Northern California Coastal & Inland Valleys

November, 2001
Regional Report

Rake Leaves

Rake fallen leaves and add them to the compost pile. If you don't have a compost pile, this is the perfect time of year to start one. There is nothing better for your garden than composted material. It can be used as a mulch or as a soil conditioner. Virtually all plants benefit from a treatment of compost. Besides, leaves left on the ground harbor slugs and snails, not to mention insect pests. Raking your garden beds clean make your garden look nicer too!

Plant Wildflowers

Wildflowers encourage beneficial insects and birds into your garden. November is the perfect time to plant them from seed because this is the time that they would naturally fall from the parent plant. Rake and clean a patch of soil in full sun and scatter the seeds over the surface. Wildflowers do best if they don't have to compete with weeds. If you wish, you can cover with 1/4 inch of compost to protect the seeds from hungry birds. Water after planting.

Care for Indoor Plants

As the outside temperatures drop, the heater goes on inside the house. Dry, warm air is the ideal condition for spider mites, mealybugs and scale insects to thrive. Check indoor plants frequently for insect infestation and treat with a soap/oil spray if present. Mist plants frequently to keep humidity high or use a humidity tray made by placing gravel in the saucer under each plant. Water collects in the gravel and evaporates back up through the foliage providing much needed humidity, while preventing the roots from sitting in water.

Dig and Divide Ornamental Grasses

Ornamental grasses get pretty ratty looking this time of year. I like to pull them from the soil, divide the root into several pieces and then give the divisions a \"flat top\" before putting them back in place in the garden or in containers. Cover the prepared plants with a thick layer of compost to protect from frosts.
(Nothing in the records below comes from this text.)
import Summits.CriticalPhenomena.CardyFormulaZ2.Theorems.CardyIKTransportIKLinearTransportTwoSidedKernelLaw
import Summits.CriticalPhenomena.CardyFormulaZ2.Theorems.CardyIKTransportIKLinearTransportTwoCutGauge
import Summits.CriticalPhenomena.CardyFormulaZ2.Theorems.CardyIKTransportIKLinearTransportRectIdentity
import Summits.CriticalPhenomena.CardyFormulaZ2.Theorems.CardyIKTransportIKLinearTransportTwoCutComb2

/-!
# Stub `stub_TwoSidedCutMarkovKernel` (K₂) — THE TWO-SIDED CUT-MARKOV VERSION (final assembly)

`--supports stmt-CriticalPhenomena-5076`; proves the registered stub `stub_TwoSidedCutMarkovKernel` of the line
`pinned-diagram-exchange` (crux `CardyIKTransport.IKLinearTransport`) BY NAME, sorry-free, from the landed parts:
the two-cut combinatorics `stub_TwoCutComb` (W1), the rectangle property of the atom pull-back in the cut-adapted gauge
`stub_TwoCutGauge` (W2), the abstract rectangle identity `stub_RectIdentity` (W3), the assembly of the factorisation
identity `tc_factorisation_of` and the kernel `tcK` with its `CutMarkovKernel` fields and `ReadsEnv`
(`tc_cutMarkovKernel_of`, lead c2). With the landed transfer `cutMarkov_local_approx_of_twoSided` (p125069) this closes (Loc),
hence `stub_CoalescingRowKernel`, `stub_RowCFTP`, `stub_PinnedSampler` and THE BET `stub_PinnedExchange` of the line:
Manolescu's exchange kernel (arXiv:2502.08394, Fact 5.15) for the Izergin–Korepin family, without FKG.
-/

noncomputable section

namespace Summit.CriticalPhenomena.CardyFormulaZ2.Theorems.IKLinearTransport.PinnedDiagramExchange

open scoped Classical MeasureTheory ENNReal symmDiff
open Set MeasureTheory
open Literature.Probability.Percolation Literature.Probability.LatticeModels

/-- The factorisation identity holds for every admissible pattern. [folklore] -/
theorem tc_factorisation (i : ℤ) (T : Set ℤ) (hT : i ∈ T ↔ i + 1 ∉ T) : TcFactorisation i T :=
  tc_factorisation_of i T (stub_TwoCutGauge i T hT (stub_TwoCutComb i)) stub_RectIdentity

/-- STUB `stub_TwoSidedCutMarkovKernel` (K₂) of the line `pinned-diagram-exchange` (crux stmt-CriticalPhenomena-5076):
for admissible `(S, i)` there is a cut-Markov version of the conditional law of the middle row `0` of
`νmix (S ∆ {i,i+1})` given the row statistic which is ALSO two-sided environment-local (`ReadsEnv`) — the canonical
atom version `tcK`. [folklore] -/
theorem stub_TwoSidedCutMarkovKernel : ∀ (S : Set ℤ) (i : ℤ), (i ∈ S ↔ i + 1 ∉ S) → StripDiagramExchange S i → ∃ k : (Obs × Set (Site 2 × Site 2)) × Obs → Bool × Bool × Bool → ℝ, CutMarkovKernel S i k ∧ ReadsEnv i k := by
  intro S i hS _
  have hT : i ∈ S ∆ {i, i + 1} ↔ i + 1 ∉ S ∆ {i, i + 1} := by
    simp only [mem_symmDiff, mem_insert_iff, mem_singleton_iff]
    constructor <;> intro h1 <;> [skip; skip] <;> (first | omega | tauto)
  exact ⟨tcK i (S ∆ {i, i + 1}), tc_cutMarkovKernel_of i S hS (tc_factorisation i _ hT)⟩

end Summit.CriticalPhenomena.CardyFormulaZ2.Theorems.IKLinearTransport.PinnedDiagramExchange
import Mathlib.GroupTheory.Perm.Cycle.Factors
import Mathlib.Combinatorics.Hall.Basic
import Mathlib.Algebra.Order.BigOperators.Group.Finset
import Mathlib.Tactic.Linarith
import Mathlib.Tactic.Ring

/-!
# Route «KPlusLogSqLaw», crux `TropicalB` (stmt-ValiantsHypothesis-19771) — MARKED-EDGE sector, FOUR-BIT LAW, part 3:
# EXCHANGE LEMMAS — a unique maximiser at two / three parameter values forces ONE relative cycle / NO third cover

HONEST FRAMING.  Helper file (cell `pub-symmetroid`, seat val-sym-trop-p4 (g16), 2026-08-28; `--supports stmt-ValiantsHypothesis-19771
--as helper`).  Third file of the kernel version of the lineage's «MARKED-EDGE FOUR-BIT LAW» (g15 THEOREM-FOURBIT.md Lemmas 1–3; here
WITHOUT the tie-freeness step of its Lemma 0 and WITHOUT Karamata — an Abel summation suffices).  Nothing here concerns `TropicalB` in
its window, `WeakLifting`, the doors, `MatrixDescartes` (stmt-ValiantsHypothesis-18050) or VP ≠ VNP.
ABSTRACT COVER SETTING (inline, no definition).  `V` finite; a COVER is `σ : Equiv.Perm V` (arcs `i → σ i`); arcs carry a presence
predicate `ok`, integer weights `w` and integer slopes `g`; SCORE at the parameter `θ` = `∑ i, (w i (σ i) + θ * g i (σ i))`, SLOPE =
`∑ i, g i (σ i)`; «UNIQUE MAXIMISER at `θ`» = present and every other present cover scores strictly less (the tree's `IsDominant` read
through a static design; part 4 does the reading).  CONTENTS: `abel_two` / `abel_three` (arithmetic core); `isCycle_of_pair` — **PAIR
EXCHANGE**: unique maximisers `σ₁ ≠ σ₂` at `θ₁ < θ₂` with no cover built from their arcs of slope strictly between theirs ⇒
`σ₁⁻¹ * σ₂` is ONE cycle (explicit split along `Equiv.Perm.cycleOf`); `two_factor` — every cover inside the arcs of `σ₁, σ₂, σ₃`
extends to a factorisation of `σ₁ ⊎ σ₂ ⊎ σ₃` (Hall's theorem on the 2-regular remainder; factorisations are recorded pointwise as
`List.Perm [R i, M₂ i, M₃ i] [σ₁ i, σ₂ i, σ₃ i]`); `no_third_cover` — **TRIPLE EXCHANGE**: unique maximisers at `θ₁ < θ₂ < θ₃` whose
factorisations always have a factor of slope `≤ slope σ₁` and ANOTHER of slope `≥ slope σ₃` admit no fourth cover inside their arcs.
-/

set_option linter.dupNamespace false
set_option autoImplicit false

namespace Summit.ValiantsHypothesis.ValiantsHypothesis.Theorems.KPlusLogSqLaw
namespace MarkedEdge
namespace FourBit

open Finset

/-! ### Arithmetic core (Abel summation) -/

/-- Two factors: if `B₁ + θ₁ y₁ ≤ A₁ + θ₁ x₁`, `B₂ + θ₂ y₂ ≤ A₂ + θ₂ x₂` with `θ₁ < θ₂`, `B₁ + B₂ = A₁ + A₂`, `y₁ + y₂ = x₁ + x₂`
and `x₂ ≤ y₂`, then both inequalities are equalities. [folklore: Abel summation] -/
theorem abel_two {θ₁ θ₂ A₁ A₂ B₁ B₂ x₁ x₂ y₁ y₂ : ℤ} (hθ : θ₁ < θ₂) (hW : B₁ + B₂ = A₁ + A₂) (hG : y₁ + y₂ = x₁ + x₂)
    (hs : x₂ ≤ y₂) (h₁ : B₁ + θ₁ * y₁ ≤ A₁ + θ₁ * x₁) (h₂ : B₂ + θ₂ * y₂ ≤ A₂ + θ₂ * x₂) :
    B₁ + θ₁ * y₁ = A₁ + θ₁ * x₁ ∧ B₂ + θ₂ * y₂ = A₂ + θ₂ * x₂ := by
  have key : 0 ≤ (θ₂ - θ₁) * (y₂ - x₂) := mul_nonneg (by linarith) (by linarith)
  have ek : (θ₂ - θ₁) * (y₂ - x₂) = θ₂ * y₂ - θ₂ * x₂ - θ₁ * y₂ + θ₁ * x₂ := by ring
  have hy : y₁ = x₁ + x₂ - y₂ := by linarith
  have e₁ : θ₁ * y₁ = θ₁ * x₁ + θ₁ * x₂ - θ₁ * y₂ := by rw [hy]; ring
  exact ⟨le_antisymm h₁ (by linarith), le_antisymm h₂ (by linarith)⟩

/-- Three factors: the same with `θ₁ < θ₂ < θ₃`, equal totals, and the domination `x₃ ≤ y₃`, `x₂ + x₃ ≤ y₂ + y₃`.
[folklore: Abel summation] -/
theorem abel_three {θ₁ θ₂ θ₃ A₁ A₂ A₃ B₁ B₂ B₃ x₁ x₂ x₃ y₁ y₂ y₃ : ℤ} (h12 : θ₁ < θ₂) (h23 : θ₂ < θ₃)
    (hW : B₁ + B₂ + B₃ = A₁ + A₂ + A₃) (hG : y₁ + y₂ + y₃ = x₁ + x₂ + x₃) (hs₃ : x₃ ≤ y₃) (hs₂₃ : x₂ + x₃ ≤ y₂ + y₃)
    (h₁ : B₁ + θ₁ * y₁ ≤ A₁ + θ₁ * x₁) (h₂ : B₂ + θ₂ * y₂ ≤ A₂ + θ₂ * x₂) (h₃ : B₃ + θ₃ * y₃ ≤ A₃ + θ₃ * x₃) :
    B₁ + θ₁ * y₁ = A₁ + θ₁ * x₁ ∧ B₂ + θ₂ * y₂ = A₂ + θ₂ * x₂ ∧ B₃ + θ₃ * y₃ = A₃ + θ₃ * x₃ := by
  have key₁ : 0 ≤ (θ₂ - θ₁) * (y₂ + y₃ - x₂ - x₃) := mul_nonneg (by linarith) (by linarith)
  have key₂ : 0 ≤ (θ₃ - θ₂) * (y₃ - x₃) := mul_nonneg (by linarith) (by linarith)
  have ek₁ : (θ₂ - θ₁) * (y₂ + y₃ - x₂ - x₃)
      = θ₂ * y₂ + θ₂ * y₃ - θ₂ * x₂ - θ₂ * x₃ - θ₁ * y₂ - θ₁ * y₃ + θ₁ * x₂ + θ₁ * x₃ := by ring
  have ek₂ : (θ₃ - θ₂) * (y₃ - x₃) = θ₃ * y₃ - θ₃ * x₃ - θ₂ * y₃ + θ₂ * x₃ := by ring
  have hy : y₁ = x₁ + x₂ + x₃ - y₂ - y₃ := by linarith
  have e₁ : θ₁ * y₁ = θ₁ * x₁ + θ₁ * x₂ + θ₁ * x₃ - θ₁ * y₂ - θ₁ * y₃ := by rw [hy]; ring
  exact ⟨le_antisymm h₁ (by linarith), le_antisymm h₂ (by linarith), le_antisymm h₃ (by linarith)⟩

variable {V : Type*} [Fintype V] [DecidableEq V]

omit [DecidableEq V] in
/-- The score splits as weight plus `θ` times slope. [folklore] -/
theorem score_eq (w g : V → V → ℤ) (θ : ℤ) (τ : Equiv.Perm V) :
    ∑ i, (w i (τ i) + θ * g i (τ i)) = (∑ i, w i (τ i)) + θ * ∑ i, g i (τ i) := by
  rw [Finset.sum_add_distrib, Finset.mul_sum]

/-- From unique maximality: every present cover scores at most the maximiser's score (weight/slope form). [folklore] -/
theorem score_le_of_isMax (ok : V → V → Prop) (w g : V → V → ℤ) {θ : ℤ} {σ τ : Equiv.Perm V}
    (hσ : (∀ i, ok i (σ i)) ∧ ∀ τ : Equiv.Perm V, τ ≠ σ → (∀ i, ok i (τ i)) →
      ∑ i, (w i (τ i) + θ * g i (τ i)) < ∑ i, (w i (σ i) + θ * g i (σ i)))
    (hτ : ∀ i, ok i (τ i)) :
    (∑ i, w i (τ i)) + θ * ∑ i, g i (τ i) ≤ (∑ i, w i (σ i)) + θ * ∑ i, g i (σ i) := by
  by_cases h : τ = σ
  · rw [h]
  · have := hσ.2 τ h hτ
    rw [score_eq, score_eq] at this
    exact this.le
/-!
# Crux `PercNearOneGluing.AdditiveGluing` (stmt-CriticalPhenomena-4576), line `tieline`: the set-gluing kernel (K₀-set) —
# registered stub `stub_k0set3_g2` — PROVED, and the SPLIT inequality

Support file (`--supports stmt-CriticalPhenomena-4576`; seat (d) exchange-certificate form, gen 33).  No definitions, no named
facts, no sorries.

Weighted graph on `Fin n` (`μ = prodBernoulli w`), target `b`, relay set `S` with `τ`-minimiser `s₀` (`τ_x = μ(x ↔ b)`), spectator
`c ∉ S`, observer `o`; `x ↔ S = ⋃_{s ∈ S} {x ↔ s}`, `N = {c ↮ S}`, `NJ = N ∩ {o ↔ c}`,
`Ψ(x) = μ(S ↔ b) − τ_{s₀} − μ(x ↮ b ∩ x ↔ S ∩ S ↔ b)`.  The stub: `μ(NJ)·Ψ(c) ≤ μ(N)·Ψ(o)`.

## Proof (memo `run/shared/lean/prim/prim-png-dp-exchcert/EXCHCERT-g33.md`)

With the off-cluster disconnection functional `F` of `…OffClusterFunctional.lean` (`m_a = ∫ F(C(a)) = τ_a + μ(b ↮ S)`), a
`τ`-compatible injective rank `r` (`AGloc.exists_rank_compat`), the first-in-rank patterns `P^x_a = {x ↔ a} ∩ ⋂_{r a' < r a} {x ↮ a'}`
and the ranked surplus `Sur_x = CSH.surplus w S r F x`, one has the IDENTITY
`Ψ(x) = Sur_x + (μ(S ↔ b) − τ_{s₀})·μ(x ↮ S) + Σ_a μ(P^x_a)(τ_a − τ_{s₀})`.  Each summand transfers from `c` to `o`:
* `Sur` by (S5) of the tree (`surplusTransfer_holds` = `CSH.surplusTransfer_of_nondegenerate` ∘ `…_of_s5dMargin` ∘
  `s5dMargin_nonneg_of_csh` ∘ `cshAll`, composed exactly as in `EventGluingSharp.gen_holds`);
* `μ(· ↮ S)` by the inclusion `{c ↮ S} ∩ {o ↔ c} ⊆ {o ↮ S}`;
* each pattern by BHK 2006 Thm. 1.3 for the cluster of `c` given `{c ↮ S_{<a}}` (`firstRank_transfer`: `{c ↔ o}`, `{c ↔ a}` are
  positively correlated, `{c ↔ o}`, `{c ↮ S}` negatively), with the nonnegative weights `τ_a − τ_{s₀}`.
(GEN) (`EventGluingSharp.gen_holds`) for the same functional is the SPLIT inequality `μ(x ↮ b ∩ x ↔ S ∩ S ↔ b) ≤ μ(x ↔ S)(μ(S ↔ b) − τ_{s₀})`
(`K0Set3.split`).  Finally `stub_k0set3_g2` (verbatim signature); the tieline composition of the crux is then the term
`additiveGluing_of_k0set3 stub_k0set3_g2 : AdditiveGluing` (not restated here: the crux is already closed by `Theorems.AdditiveGluing_proof`).
[cite: KozmaNitzan2024, Lemma 4 (p. 9), §5.3 (p. 34), Question 7 (p. 36), Conj. 4 (p. 32)]
[cite: VandenbergHaggstromKahn2005, Thm. 1.3 (p. 6), §1 pp. 7–8 display (10)]
-/

namespace Summit.CriticalPhenomena.PercolationContinuityZ3.Cruxes.AdditiveGluing.TieLine

open MeasureTheory Set Literature.Probability.LatticeModels Literature.Probability.Percolation
open Summit.CriticalPhenomena.PercolationContinuityZ3.Theorems

noncomputable section
open Classical

namespace K0Set3

open OffCluster

variable {n : ℕ}

/-! ### (S5) of the tree, packaged -/

/-- **(S5), the surplus transfer, on every finite weighted graph** (the tree's chain, as composed in `EventGluingSharp.gen_holds`):
for `v ∉ T`, a monotone `F` and an injective `∫F(C(·))`-compatible rank,
`μ({v ↮ T} ∩ {o ↔ v})·Sur_v(T) ≤ μ(v ↮ T)·Sur_o(T)`. [cite: KozmaNitzan2024, Conj. 4 (p. 32)] -/
theorem surplusTransfer_holds (w : Sym2 (Fin n) → unitInterval) (T : Finset (Fin n)) (o v : Fin n)
    (F : Set (Fin n) → ℝ) (r : Fin n → ℕ) (hvT : v ∉ T) (hF : ∀ S S' : Set (Fin n), S ⊆ S' → F S ≤ F S')
    (hr : Set.InjOn r ↑T)
    (hcompat : ∀ a ∈ T, ∀ a' ∈ T, r a < r a' →
      ∫ ω, F (openCluster ω a) ∂(prodBernoulli w) ≤ ∫ ω, F (openCluster ω a') ∂(prodBernoulli w)) :
    (prodBernoulli w).real ({ω : BondConfig (Fin n) | ∀ a ∈ T, ¬ (openGraph ω).Reachable v a} ∩ openConn o v) *
        CSH.surplus w T r F v ≤
      (prodBernoulli w).real {ω : BondConfig (Fin n) | ∀ a ∈ T, ¬ (openGraph ω).Reachable v a} * CSH.surplus w T r F o :=
  CSH.surplusTransfer_of_nondegenerate T o v F
    (fun p hp r' hr' hc' =>
      CSH.surplusTransfer_nondegenerate_of_s5dMargin p hp T o v F r' hvT hr' hc' fun hoT hov =>
        CSH.s5dMargin_nonneg_of_csh p hp o v (fun x Y D => CSH.cshAll n p hp o v x Y D hov) T r' [] F hF hr' hc'
          hoT hvT List.nodup_nil (fun _ hd => absurd hd List.not_mem_nil))
    w r hr hcompat

/-! ### The first-in-rank attachment transfer (BHK 2006, Thm. 1.3 for the cluster of the spectator) -/

/-- Point literal of the cluster of `c`: `{C | c ↔ y in C}` evaluated at `C_c(ω)` is `1{c ↔ y}(ω)`. [folklore] -/
theorem ptIndicator_apply (c y : Fin n) (ω : BondConfig (Fin n)) :
    {C : Set (Sym2 (Fin n)) | (openGraph C).Reachable c y}.indicator (1 : Set (Sym2 (Fin n)) → ℝ) (openEdgeCluster ω c) =
      (openConn c y : Set (BondConfig (Fin n))).indicator 1 ω := by
  by_cases h : (openGraph ω).Reachable c y
  · rw [indicator_of_mem (show openEdgeCluster ω c ∈ {C : Set (Sym2 (Fin n)) | (openGraph C).Reachable c y} from
        knThm2_reachable_openEdgeCluster h), indicator_of_mem (show ω ∈ (openConn c y : Set (BondConfig (Fin n))) from h)]
    rfl
  · rw [indicator_of_notMem (show openEdgeCluster ω c ∉ {C : Set (Sym2 (Fin n)) | (openGraph C).Reachable c y} from
        fun h' => h (h'.mono (openGraph_mono (openEdgeCluster_subset ω c)))),
      indicator_of_notMem (show ω ∉ (openConn c y : Set (BondConfig (Fin n))) from h)]
import Mathlib

/-!
# Solo-blind seat (MatrixMultiplication), s74 — the Weyl-group face of Conjecture AG at `n = 4`
(paper/KraftK3.md §7.15, CLAIMS c762–c770)

Background (door I1⁗ / the Kraft inequality (K₃), see `SoloBlindFibreCap`, `SoloBlindTightTwisted`).  CONJECTURE AG: for an
anisotropic quadratic map `Q : 𝔽₃ⁿ → 𝔽₃ʳ` and any affine perturbation `Q + ℓ`, every level set has `≤ 2ⁿ` points.  Geometrically a
level set is the affine part of the base locus `X ⊆ ℙⁿ` of a linear system of quadrics whose hyperplane section at infinity has NO
`𝔽₃`-point; in particular `X` contains no `𝔽₃`-rational line.  For `(n, r) = (4, 2)` and `X` smooth, `X` is a del Pezzo surface of
degree `4`; Frobenius acts on `K_X^⊥ ≅ ℤ⁵ ⊇ D₅` through the Weyl group `W(D₅)` = signed permutations `(s, σ)` of five letters with an
even number of sign changes, the sixteen lines are the half-spin weights `½(±1,…,±1)` (even number of minus signs), a line is rational
iff its weight `ε` is fixed, i.e. `ε (σ i) = s i · ε i` for all `i`, and `#X(𝔽_q) = q² + q·(1 + tr) + 1` with `tr = Σ_{σ i = i} s i`
(Manin; Banwait–Fité–Loughran arXiv:1606.00300; Blache–Hallouin arXiv:2301.13582, Prop. 1.15; types of `W(D₅)`: Trepalin
arXiv:1803.07421, Table 4 and Thm. 3).  The purely combinatorial heart of 'smooth AG(4)' is therefore the first theorem below:
NO FIXED WEIGHT ⟹ `tr ≤ 1`, whence `#X(𝔽₃) ≤ 9 + 3·2 + 1 = 16 = 2⁴`, with equality exactly at `tr = 1`.

The second group of theorems certifies the smallest SMOOTH tight configuration found by the exhaustive `(4,2)` census of s74
(work/tri/s74/ag4r2.c: 15390 anisotropic pairs × 3⁸ linear parts, maximum 16, 18 672 606 tight configurations, 4 583 952 of them with
smooth projective closure): the affine system `F₁ = x₁² + x₂² + x₄`, `F₂ = x₁x₃ + 2x₃² + 2x₄²` on `𝔽₃⁴` has anisotropic quadratic part,
is ONTO `𝔽₃²` (so it is not a slice of a homogeneous level set one dimension up: the regime not covered by the exact verification of
Conjecture G at `n = 5`), and its level set at `(0, 2)` has exactly `16 = 2⁴` points.  Its projective closure is a smooth del Pezzo
surface of degree `4` (discriminant `t(t+1)(t²+1)`, five distinct roots in `ℙ¹`; checked outside the kernel) of Frobenius type
`(ab)ι_{ac}` (`#X(𝔽₉) = 100`).

Signs are encoded as `Bool` (`true` = `−1`), sign multiplication as `xor`; permutations of `Fin 5` as injective 5-tuples; all side
conditions are Boolean tests (no `Prop`-valued definitions).
Pure finite combinatorics (`decide +kernel`); no `ω` content.
-/

set_option linter.dupNamespace false
set_option autoImplicit false

namespace Summit.MatrixMultiplication.MatrixMultiplication.Theorems

open Finset

/-- Five signs (`true` = the sign `−1`). -/
abbrev SoloBlindSign5 : Type := Bool × Bool × Bool × Bool × Bool

/-- A map `Fin 5 → Fin 5` as a 5-tuple of values. -/
abbrev SoloBlindTuple5 : Type := Fin 5 × Fin 5 × Fin 5 × Fin 5 × Fin 5

/-- Component `i` of a 5-tuple. -/
def soloBlindGet5 {α : Type} (t : α × α × α × α × α) (i : Fin 5) : α :=
  ![t.1, t.2.1, t.2.2.1, t.2.2.2.1, t.2.2.2.2] i

/-- The 5-tuple `σ` is a permutation of `Fin 5` (Boolean test). -/
def soloBlindIsPerm5 (σ : SoloBlindTuple5) : Bool :=
  decide (∀ i j : Fin 5, soloBlindGet5 σ i = soloBlindGet5 σ j → i = j)

/-- The sign vector has an even number of `−1`'s, i.e. `(s, σ)` lies in `W(D₅) = (ℤ/2)⁴ ⋊ S₅` rather than in `W(B₅)` (Boolean test). -/
def soloBlindEvenSigns (s : SoloBlindSign5) : Bool :=
  !(s.1 ^^ s.2.1 ^^ s.2.2.1 ^^ s.2.2.2.1 ^^ s.2.2.2.2)

/-- The weight `ε = ½(±1,…,±1)` is fixed by the signed permutation `(s, σ) : v_i ↦ s_i v_{σ i}`: `ε_{σ i} = s_i ε_i` for all `i`
(for a del Pezzo surface of degree 4: the corresponding line is defined over the ground field).  Boolean test. -/
def soloBlindFixedWeight (σ : SoloBlindTuple5) (s ε : SoloBlindSign5) : Bool :=
  decide (∀ i : Fin 5, soloBlindGet5 ε (soloBlindGet5 σ i) = (soloBlindGet5 s i ^^ soloBlindGet5 ε i))

/-- `(s, σ)` fixes SOME half-spin weight (the surface has a rational line).  Boolean test over the `2⁵` sign vectors (both parities:
the odd ones are the other half-spin orbit, i.e. the pencils of conics, and are harmlessly included). -/
def soloBlindHasFixedWeight (σ : SoloBlindTuple5) (s : SoloBlindSign5) : Bool :=
  decide (∃ ε : SoloBlindSign5, soloBlindFixedWeight σ s ε = true)

/-- The trace of the signed permutation `(s, σ)` on `ℤ⁵`: the signed number of fixed letters. -/
def soloBlindSignedTrace (σ : SoloBlindTuple5) (s : SoloBlindSign5) : ℤ :=
  ∑ i : Fin 5, if soloBlindGet5 σ i = i then (if soloBlindGet5 s i then -1 else 1) else 0

set_option maxHeartbeats 0 in
/-- W(D₅) TRACE BOUND.  If an element `(s, σ)` of `W(D₅)` fixes no half-spin weight, its trace on `ℤ⁵` is at most `1`.
For a smooth intersection of two quadrics `X ⊆ ℙ⁴` over `𝔽_q` with no rational line this gives `#X(𝔽_q) ≤ q² + 2q + 1`,
i.e. `≤ 16 = 2⁴` for `q = 3` (the smooth case of Conjecture AG at `n = 4`). -/
theorem soloBlind_weylD5_trace_le_one :
    ∀ σ : SoloBlindTuple5, soloBlindIsPerm5 σ = true → ∀ s : SoloBlindSign5, soloBlindEvenSigns s = true →
      soloBlindHasFixedWeight σ s = false → soloBlindSignedTrace σ s ≤ 1 := by
  decide +kernel

set_option maxHeartbeats 0 in
/-- The exact list of traces of weight-free elements of `W(D₅)`: `{-3, -2, -1, 0, 1}` (point counts `13 + 3·tr ∈ {4, 7, 10, 13, 16}`
over `𝔽₃`). -/
theorem soloBlind_weylD5_trace_values :
    ∀ σ : SoloBlindTuple5, soloBlindIsPerm5 σ = true → ∀ s : SoloBlindSign5, soloBlindEvenSigns s = true →
      soloBlindHasFixedWeight σ s = false → soloBlindSignedTrace σ s ∈ ({-3, -2, -1, 0, 1} : Finset ℤ) := by
  decide +kernel

/-- The bound is attained: the class `(ab)ι_{ac}` (transposition `(0 1)`, signs `−1` at `0` and `2`) fixes no weight and has trace `1`. -/
theorem soloBlind_weylD5_trace_one_attained :
    soloBlindIsPerm5 (1, 0, 2, 3, 4) = true ∧ soloBlindEvenSigns (true, false, true, false, false) = true ∧
      soloBlindHasFixedWeight (1, 0, 2, 3, 4) (true, false, true, false, false) = false ∧
        soloBlindSignedTrace (1, 0, 2, 3, 4) (true, false, true, false, false) = 1 := by
  decide +kernel

/-- Conversely a weight IS fixed as soon as every cycle is positive, e.g. for the identity with no sign change (trace `5`, the split
surface with `q² + 6q + 1` points) — recorded to show the hypothesis is not vacuous in the other direction. -/
theorem soloBlind_weylD5_identity_fixes_weight :
    soloBlindHasFixedWeight (0, 1, 2, 3, 4) (false, false, false, false, false) = true := by
  decide +kernel

/-- `𝔽₃⁴` as a nested product. -/
abbrev SoloBlindW4 : Type := ZMod 3 × ZMod 3 × ZMod 3 × ZMod 3

/-- Quadratic part of the smooth tight configuration: `(x₁² + x₂², x₁x₃ + 2x₃² + 2x₄²)`. -/
def soloBlindDP4quad (x : SoloBlindW4) : ZMod 3 × ZMod 3 :=
  (x.1 ^ 2 + x.2.1 ^ 2, x.1 * x.2.2.1 + 2 * x.2.2.1 ^ 2 + 2 * x.2.2.2 ^ 2)

/-- The affine system `(x₁² + x₂² + x₄, x₁x₃ + 2x₃² + 2x₄²)` on `𝔽₃⁴`. -/
def soloBlindDP4aff (x : SoloBlindW4) : ZMod 3 × ZMod 3 :=
  (x.1 ^ 2 + x.2.1 ^ 2 + x.2.2.2, x.1 * x.2.2.1 + 2 * x.2.2.1 ^ 2 + 2 * x.2.2.2 ^ 2)

set_option maxHeartbeats 0 in
/-- The quadratic part is ANISOTROPIC (no common non-trivial zero): the hyperplane section at infinity of the projective closure has
no `𝔽₃`-point. -/
theorem soloBlindDP4_anisotropic : ∀ x : SoloBlindW4, soloBlindDP4quad x = 0 → x = 0 := by
  decide +kernel

set_option maxHeartbeats 0 in
/-- The affine map is ONTO `𝔽₃²` — the regime of Conjecture AG not covered by homogenisation to Conjecture G one dimension up. -/
theorem soloBlindDP4_onto : ∀ c : ZMod 3 × ZMod 3, ∃ x : SoloBlindW4, soloBlindDP4aff x = c := by
  decide +kernel

set_option maxHeartbeats 0 in
/-- The level set at `(0, 2)` — the affine surface `x₁² + x₂² + x₄ = 0`, `x₁x₃ + 2x₃² + 2x₄² = 2`, whose closure is a smooth del Pezzo
surface of degree four of Frobenius type `(ab)ι_{ac}` — is TIGHT: exactly `16 = 2⁴` points. -/
theorem soloBlindDP4_level_card :
    (Finset.univ.filter (fun x : SoloBlindW4 => soloBlindDP4aff x = (0, 2))).card = 16 := by
  decide +kernel

set_option maxHeartbeats 0 in
/-- … and no other level set of this affine system is larger (sizes are `≡ 1 (mod 3)`, at most `16`). -/
theorem soloBlindDP4_level_le :
    ∀ c : ZMod 3 × ZMod 3, (Finset.univ.filter (fun x : SoloBlindW4 => soloBlindDP4aff x = c)).card ≤ 16 := by
  decide +kernel

end Summit.MatrixMultiplication.MatrixMultiplication.Theorems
Water after you have completed these tasks to settle the soil around the roots. Don\'t expect them to do much before spring rolls around.

Cut Back Dusty Miller

Senecio Cineraria is a beautiful gray foliage plant that is a perfect contrast plant in the garden. The fuzzy foliage seems to pick up light and draw attention to any area it is planted. However, this time of year, the plants have finished their summer bloom and looking pretty bad. Cut back to within 3 inches of the ground if you wish, or simply remove the faded flower stalks to keep dusty miller compact and lush.